MATERIAL PROVIDED:
import Summits.ResolutionOfSingularities.ResolutionOfSingularities.Theorems.HilbertSamuelEliminationSigmaMaxModificationsCorridor3WLadderStrataBirthsTopRebirthStep
import Summits.ResolutionOfSingularities.ResolutionOfSingularities.Theorems.HilbertSamuelEliminationSigmaMaxModificationsCorridor3WLadderStrataNearFibre
import HarnessLib

/-!
# [OURS · L1 W4.2] THE CENTRE GERM AT A NEVER-ISOLATED BLOWN-UP CYCLE-END CHAIN POINT: dimension ≥ 1 always, and
# dimension ≥ 2 ⇒ the near fibre over the chain point is a subsingleton (CJS Thm. 3.14, F-61, by name) — the cycle-end centre
# dichotomy at `ē ≤ 3` REDUCED to its dimension-ONE (curve) case
# (cell res-hironaka, LADDER-RESOLUTION rung L; slot W4.2, crux chain w42 `SigmaMaxModificationsCorridor3`
# stmt-ResolutionOfSingularities-19249; `--supports stmt-ResolutionOfSingularities-19249 --as helper`; hand res-D-brk-3 (gen 5);
# a strategy-agnostic LOCAL brick in the sense of res-L1-w42-plan-1 RULINGS v3.14-8 (CA) — consumed per cycle end)

res-type-067's `CycleEndCentreDichotomy3 p` (p515936; an OURS CLAIM, «cover + confinement», a CONTINUING local law per RULINGS v3.14-8
(CA)) says: at a blown-up cycle-end step of a never-isolated W-top chain EITHER some canonical centre admits a centre-adapted CP frame at
`x_n` (the centre germ at `x_n` is a regular CURVE) OR the near fibre over `x_n` is a subsingleton (the centre germ is a SURFACE). This file
PROVES the dimension bookkeeping and the surface half, so that the claim — in the regime of the printed Thm. 3.14 (`CharHypothesis`) — is
REDUCED to the existence of adapted frames along CURVE centre germs (W4.2 DEAL D18 (ii), `exists_isCPFrameAlong_of_isHypStage`,
res-D-pv-050). Everything here is PROVED; the only non-kernel input is the NAMED printed fact F-61
`CossartJannsenSaito2020.Thm314_nearFibre_subsingleton` (CJS LNM 2270 Thm. 3.14, near-fibre rendering; typed p514197, c3 YES) taken as a
hypothesis `(h314f : …)`. OURS bookkeeping (cell res-hironaka, slot W4.2); NOT a statement of Hironaka's manuscript [Hironaka2017] nor of
[CossartJannsenSaito2020]; never a `Theses/…` import; 0 `def`s. AI-written, weaker than expert review.

## What is proved (namespace `…Theorems.SigmaMaxModificationsCorridor3.Moving`)

* `one_le_ringKrullDim_centre_of_cycleEnd` — at a canonical near step leading to a state between cycles (`s'.P = none`: the centre
  is the whole treated part `Y_n^{(j)}`, `support_eq_part_of_next_none`), under the cycle invariant, if the marked point `x_n` lies in the
  centre `C` and is NOT isolated in `X_n(ν)`, then `dim 𝒪_{V(C),x_n} ≥ 1`: the component of `V(C) = Y_n^{(j)}` through `x_n` is a
  component of `X_n(ν)` (`componentsIn_part_subset`), hence not `{x_n}` (`CycleInv.singleton_notMem_componentsIn_of_not_iso`), so its
  generic point is a non-trivial generisation of `x_n` inside `V(C)` (stub-4's `one_le_ringKrullDim_quotient_stalkIdeal`).
* `nearFibre_subsingleton_of_two_le_dim_centre` — SURFACE HALF: at a step projection with canonical centre `C ∋ x_n`, under the cycle
  invariant, `CharHypothesis X_n x_n`, `ē(x_n) ≤ 3` and `dim 𝒪_{V(C),x_n} ≥ 2`, the points of `X_{n+1}(ν)` over `x_n` form a
  subsingleton: `e ≤ ē ≤ 3 ≤ dim 𝒪_{V(C),x_n} + 1`, so Thm. 3.14 (F-61, by name) applies (stub-4's `StepProjection.nearFibre_subsingleton`).
* `centreGerm_dim_eq_one_or_nearFibre_subsingleton` — THE REDUCTION: at a blown-up cycle-end step of a never-isolated chain with
  `ē(x_n) ≤ 3` and `CharHypothesis`, EITHER `dim 𝒪_{V(C),x_n} = 1` (curve germ — where an adapted frame is to be produced, D18 (ii)) OR the
  near fibre over `x_n` is a subsingleton.

References: CJS LNM 2270 Thm. 3.14, Def. 3.1, Rem. 6.29 (1) [CossartJannsenSaito2020]; tree p514197 (F-61), `…StrataNearFibre` (stub-4),
`…StrataLabels` (p503069), `…StrataScope` (p504439), p515936; HOME STATUS res-L1-w42-plan-1 09:50:06Z (CA), res-D-pv-050 D18 CUT 09:33:13Z.
-/

noncomputable section

set_option linter.dupNamespace false

open CategoryTheory AlgebraicGeometry TopologicalSpace Topology Polynomial IsLocalRing
open Summit.ResolutionOfSingularities.ResolutionOfSingularities.Theorems.CampaignW42
open Literature.AlgebraicGeometry.Resolution Literature.RingTheory.HilbertSamuel
open Literature.AlgebraicGeometry.CossartJannsenSaito2020
open Summit.ResolutionOfSingularities.ResolutionOfSingularities.Theorems.SigmaMaxModificationsCorridor3

namespace Summit.ResolutionOfSingularities.ResolutionOfSingularities.Theorems.SigmaMaxModificationsCorridor3.Moving

universe u

variable {R : ∀ S : Scheme.{u}, CentreSeq S → Prop} {ν : ℕ → ℕ}

/-- [OURS · L1 W4.2] **SURFACE HALF of the cycle-end centre dichotomy: a centre germ of dimension `≥ 2` at `x_n` confines the near
fibre to a point.** At a step projection `f : X_{n+1} → X_n` with canonical centre `C ∋ x_n`, under the cycle invariant (excellent stage of
dimension `≤ 3`, permissible centre), `CharHypothesis X_n x_n`, `ē_{x_n}(X_n) ≤ 3` and `dim 𝒪_{V(C),x_n} ≥ 2`: the points of `X_{n+1}(ν)`
over `x_n` form a subsingleton — `e_{x_n} ≤ ē_{x_n} ≤ 3 ≤ dim 𝒪_{V(C),x_n} + 1` and CJS Thm. 3.14 in the near-fibre rendering (F-61,
hypothesis `h314f`). [cite: CossartJannsenSaito2020, Thm. 3.14] -/
theorem nearFibre_subsingleton_of_two_le_dim_centre (h314f : Thm314_nearFibre_subsingleton.{u}) {k : Type u} [Field k]
    (hRf : OracleFunctional R) (hRa : OracleAdmissible R) (hν : ν ≠ iterPSum 3 Phi)
    {s s' : MarkedStage.{u}} (h : CycleInv k R 3 ν s) {f : s'.W ⟶ s.W} (hf : StepProjection R 3 ν s s' f)
    {C : s.W.IdealSheafData} {P' : Option (Pending (blowup C))} (hcs : IsCanonicalStep R 3 ν s.L s.P C P')
    (hmem : s.pt ∈ (C.support : Set s.W)) (hchar : CharHypothesis s.W s.pt) (hpt : s.pt ∈ Scheme.hsStratum s.W 3 ν)
    (hē : s.geomDirDim ≤ 3)
    (hdim : ((2 : ℕ) : WithBot ℕ∞) ≤ ringKrullDim (s.W.presheaf.stalk s.pt ⧸ stalkIdeal C s.pt)) :
    {z : s'.W | f.base z = s.pt ∧ z ∈ Scheme.hsStratum s'.W 3 ν}.Subsingleton := by
  haveI := s.ln
  refine hf.nearFibre_subsingleton h314f hRf hcs h.isExcellent (h.centre hRa hν hcs).2.2.1 h.dim_le hmem hchar hpt ?_
  have h1 : (@Scheme.dirDim s.W s.ln s.pt : WithBot ℕ∞) ≤ (3 : WithBot ℕ∞) := by
    have := (Scheme.dirDim_le_geomDirDim (X := s.W) s.pt).trans hē
    exact_mod_cast this
  refine h1.trans ?_
  calc (3 : WithBot ℕ∞) = ((2 : ℕ) : WithBot ℕ∞) + 1 := by norm_num
    _ ≤ ringKrullDim (s.W.presheaf.stalk s.pt ⧸ stalkIdeal C s.pt) + 1 := by gcongr


/-- [OURS · L1 W4.2] **The centre germ at a never-isolated blown-up CYCLE-END chain point has dimension `≥ 1`.** At a canonical near
step `X_n ← X_{n+1}` leading to a state between cycles (the centre is the whole treated part `Y_n^{(j)}`), under the cycle invariant,
if `x_n ∈ V(C)` is closed and NOT isolated in `X_n(ν)` then `1 ≤ dim 𝒪_{V(C),x_n}`: the component of `Y_n^{(j)}` through `x_n` is a
component of `X_n(ν)`, not `{x_n}`, and its generic point generises `x_n` non-trivially inside `V(C)`.
[cite: CossartJannsenSaito2020, Rem. 6.29 (1), Def. 3.1] -/
theorem one_le_ringKrullDim_centre_of_cycleEnd {k : Type u} [Field k] (hRf : OracleFunctional R)
    {s s' : MarkedStage.{u}} (h : CycleInv k R 3 ν s) (hst : CanonicalNearStep R 3 ν s s') (hnone : s'.P = none)
    {C : s.W.IdealSheafData} {P' : Option (Pending (blowup C))} (hcs : IsCanonicalStep R 3 ν s.L s.P C P')
    (hmem : s.pt ∈ (C.support : Set s.W)) (hcl : IsClosed ({s.pt} : Set s.W)) (hpt : s.pt ∈ Scheme.hsStratum s.W 3 ν)
    (hnI : ¬ Iso 3 s) :
    (1 : WithBot ℕ∞) ≤ ringKrullDim (s.W.presheaf.stalk s.pt ⧸ stalkIdeal C s.pt) := by
  haveI := s.ln
  haveI : IsNoetherian s.W := h.isNoetherian
  -- the component of the centre through `x_n`
  obtain ⟨Z, hZ, hxZ⟩ := componentsIn.exists_mem hmem
  have hsupp : (C.support : Set s.W) = s.L.part (Scheme.hsStratum s.W 3 ν) (treatedLabel 3 ν s) :=
    support_eq_part_of_next_none hRf hst hnone hcs
  have hZY : Z ∈ componentsIn (Scheme.hsStratum s.W 3 ν) := by
    rw [hsupp] at hZ
    exact componentsIn_part_subset s.L h.isClosed_hsStratum (componentsIn.finite _) _ hZ
  have hZirr : IsIrreducible Z := componentsIn.isIrreducible hZ
  have hZcl : IsClosed Z := componentsIn.isClosed C.support.isClosed hZ
  -- its generic point is a non-trivial generisation of `x_n` inside the support
  have hζ : IsGenericPoint hZirr.genericPoint Z := hZirr.isGenericPoint_genericPoint hZcl
  have hζx : hZirr.genericPoint ⤳ s.pt := hζ.specializes hxZ
  have hne : hZirr.genericPoint ≠ s.pt := by
    intro he
    apply h.singleton_notMem_componentsIn_of_not_iso hpt hnI
    have : Z = {s.pt} := by rw [← hζ.def, he, hcl.closure_eq]
    rwa [this] at hZY
  exact one_le_ringKrullDim_quotient_stalkIdeal C hζx hne (componentsIn.subset hZ hζ.mem)


/-- [OURS · L1 W4.2] **THE CYCLE-END CENTRE DICHOTOMY REDUCED TO ITS CURVE CASE (Thm. 3.14 regime).** At a blown-up cycle-end step
`X_n ← X_{n+1}` of a chain under the cycle invariant, with `x_n ∈ V(C)` closed, never isolated, `CharHypothesis X_n x_n` and
`ē_{x_n}(X_n) ≤ 3`: EITHER the centre germ at `x_n` has dimension exactly `1` (a CURVE through `x_n` — the case where a centre-adapted
CP frame is to be produced, W4.2 D18 (ii)) OR the near fibre of the step over `x_n` is a subsingleton. So `CycleEndCentreDichotomy3` in the
F-61 regime follows from adapted-frame existence along curve centre germs alone. [cite: CossartJannsenSaito2020, Thm. 3.14, Rem. 6.29 (1)] -/
theorem centreGerm_dim_eq_one_or_nearFibre_subsingleton (h314f : Thm314_nearFibre_subsingleton.{u}) {k : Type u} [Field k]
    (hRf : OracleFunctional R) (hRa : OracleAdmissible R) (hν : ν ≠ iterPSum 3 Phi)
    {s s' : MarkedStage.{u}} (h : CycleInv k R 3 ν s) (hst : CanonicalNearStep R 3 ν s s') (hnone : s'.P = none)
    {f : s'.W ⟶ s.W} (hf : StepProjection R 3 ν s s' f)
    {C : s.W.IdealSheafData} {P' : Option (Pending (blowup C))} (hcs : IsCanonicalStep R 3 ν s.L s.P C P')
    (hmem : s.pt ∈ (C.support : Set s.W)) (hcl : IsClosed ({s.pt} : Set s.W)) (hpt : s.pt ∈ Scheme.hsStratum s.W 3 ν)
    (hnI : ¬ Iso 3 s) (hchar : CharHypothesis s.W s.pt) (hē : s.geomDirDim ≤ 3) :
    ringKrullDim (s.W.presheaf.stalk s.pt ⧸ stalkIdeal C s.pt) = 1 ∨
      {z : s'.W | f.base z = s.pt ∧ z ∈ Scheme.hsStratum s'.W 3 ν}.Subsingleton := by
  by_cases h2 : ((2 : ℕ) : WithBot ℕ∞) ≤ ringKrullDim (s.W.presheaf.stalk s.pt ⧸ stalkIdeal C s.pt)
  · exact Or.inr (nearFibre_subsingleton_of_two_le_dim_centre h314f hRf hRa hν h hf hcs hmem hchar hpt hē h2)
  · left
    have h1 := one_le_ringKrullDim_centre_of_cycleEnd hRf h hst hnone hcs hmem hcl hpt hnI
    generalize ringKrullDim (s.W.presheaf.stalk s.pt ⧸ stalkIdeal C s.pt) = d at h1 h2 ⊢
    induction d using WithBot.recBotCoe with
    | bot => exact absurd h1 (by simp)
    | coe e =>
      induction e using ENat.recTopCoe with
      | top => exact absurd (WithBot.coe_le_coe.mpr le_top) h2
      | coe n =>
        have h1' : 1 ≤ n := by exact_mod_cast h1
        have h2' : ¬ 2 ≤ n := fun hn => h2 (WithBot.coe_le_coe.mpr (ENat.coe_le_coe.mpr hn))
        have : n = 1 := by omega
        subst this
        rfl

end Summit.ResolutionOfSingularities.ResolutionOfSingularities.Theorems.SigmaMaxModificationsCorridor3.Moving

end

EXERCISE REQUIREMENTS:
Only the lines from the beginning of the material above through the line with "[CossartJannsenSaito2020]; never a" are wanted; extract them exactly.

SOLUTION:
import Summits.ResolutionOfSingularities.ResolutionOfSingularities.Theorems.HilbertSamuelEliminationSigmaMaxModificationsCorridor3WLadderStrataBirthsTopRebirthStep
import Summits.ResolutionOfSingularities.ResolutionOfSingularities.Theorems.HilbertSamuelEliminationSigmaMaxModificationsCorridor3WLadderStrataNearFibre
import HarnessLib

/-!
# [OURS · L1 W4.2] THE CENTRE GERM AT A NEVER-ISOLATED BLOWN-UP CYCLE-END CHAIN POINT: dimension ≥ 1 always, and
# dimension ≥ 2 ⇒ the near fibre over the chain point is a subsingleton (CJS Thm. 3.14, F-61, by name) — the cycle-end centre
# dichotomy at `ē ≤ 3` REDUCED to its dimension-ONE (curve) case
# (cell res-hironaka, LADDER-RESOLUTION rung L; slot W4.2, crux chain w42 `SigmaMaxModificationsCorridor3`
# stmt-ResolutionOfSingularities-19249; `--supports stmt-ResolutionOfSingularities-19249 --as helper`; hand res-D-brk-3 (gen 5);
# a strategy-agnostic LOCAL brick in the sense of res-L1-w42-plan-1 RULINGS v3.14-8 (CA) — consumed per cycle end)

res-type-067's `CycleEndCentreDichotomy3 p` (p515936; an OURS CLAIM, «cover + confinement», a CONTINUING local law per RULINGS v3.14-8
(CA)) says: at a blown-up cycle-end step of a never-isolated W-top chain EITHER some canonical centre admits a centre-adapted CP frame at
`x_n` (the centre germ at `x_n` is a regular CURVE) OR the near fibre over `x_n` is a subsingleton (the centre germ is a SURFACE). This file
PROVES the dimension bookkeeping and the surface half, so that the claim — in the regime of the printed Thm. 3.14 (`CharHypothesis`) — is
REDUCED to the existence of adapted frames along CURVE centre germs (W4.2 DEAL D18 (ii), `exists_isCPFrameAlong_of_isHypStage`,
res-D-pv-050). Everything here is PROVED; the only non-kernel input is the NAMED printed fact F-61
`CossartJannsenSaito2020.Thm314_nearFibre_subsingleton` (CJS LNM 2270 Thm. 3.14, near-fibre rendering; typed p514197, c3 YES) taken as a
hypothesis `(h314f : …)`. OURS bookkeeping (cell res-hironaka, slot W4.2); NOT a statement of Hironaka's manuscript [Hironaka2017] nor of
[CossartJannsenSaito2020]; never a `Theses/…` import; 0 `def`s. AI-written, weaker than expert review.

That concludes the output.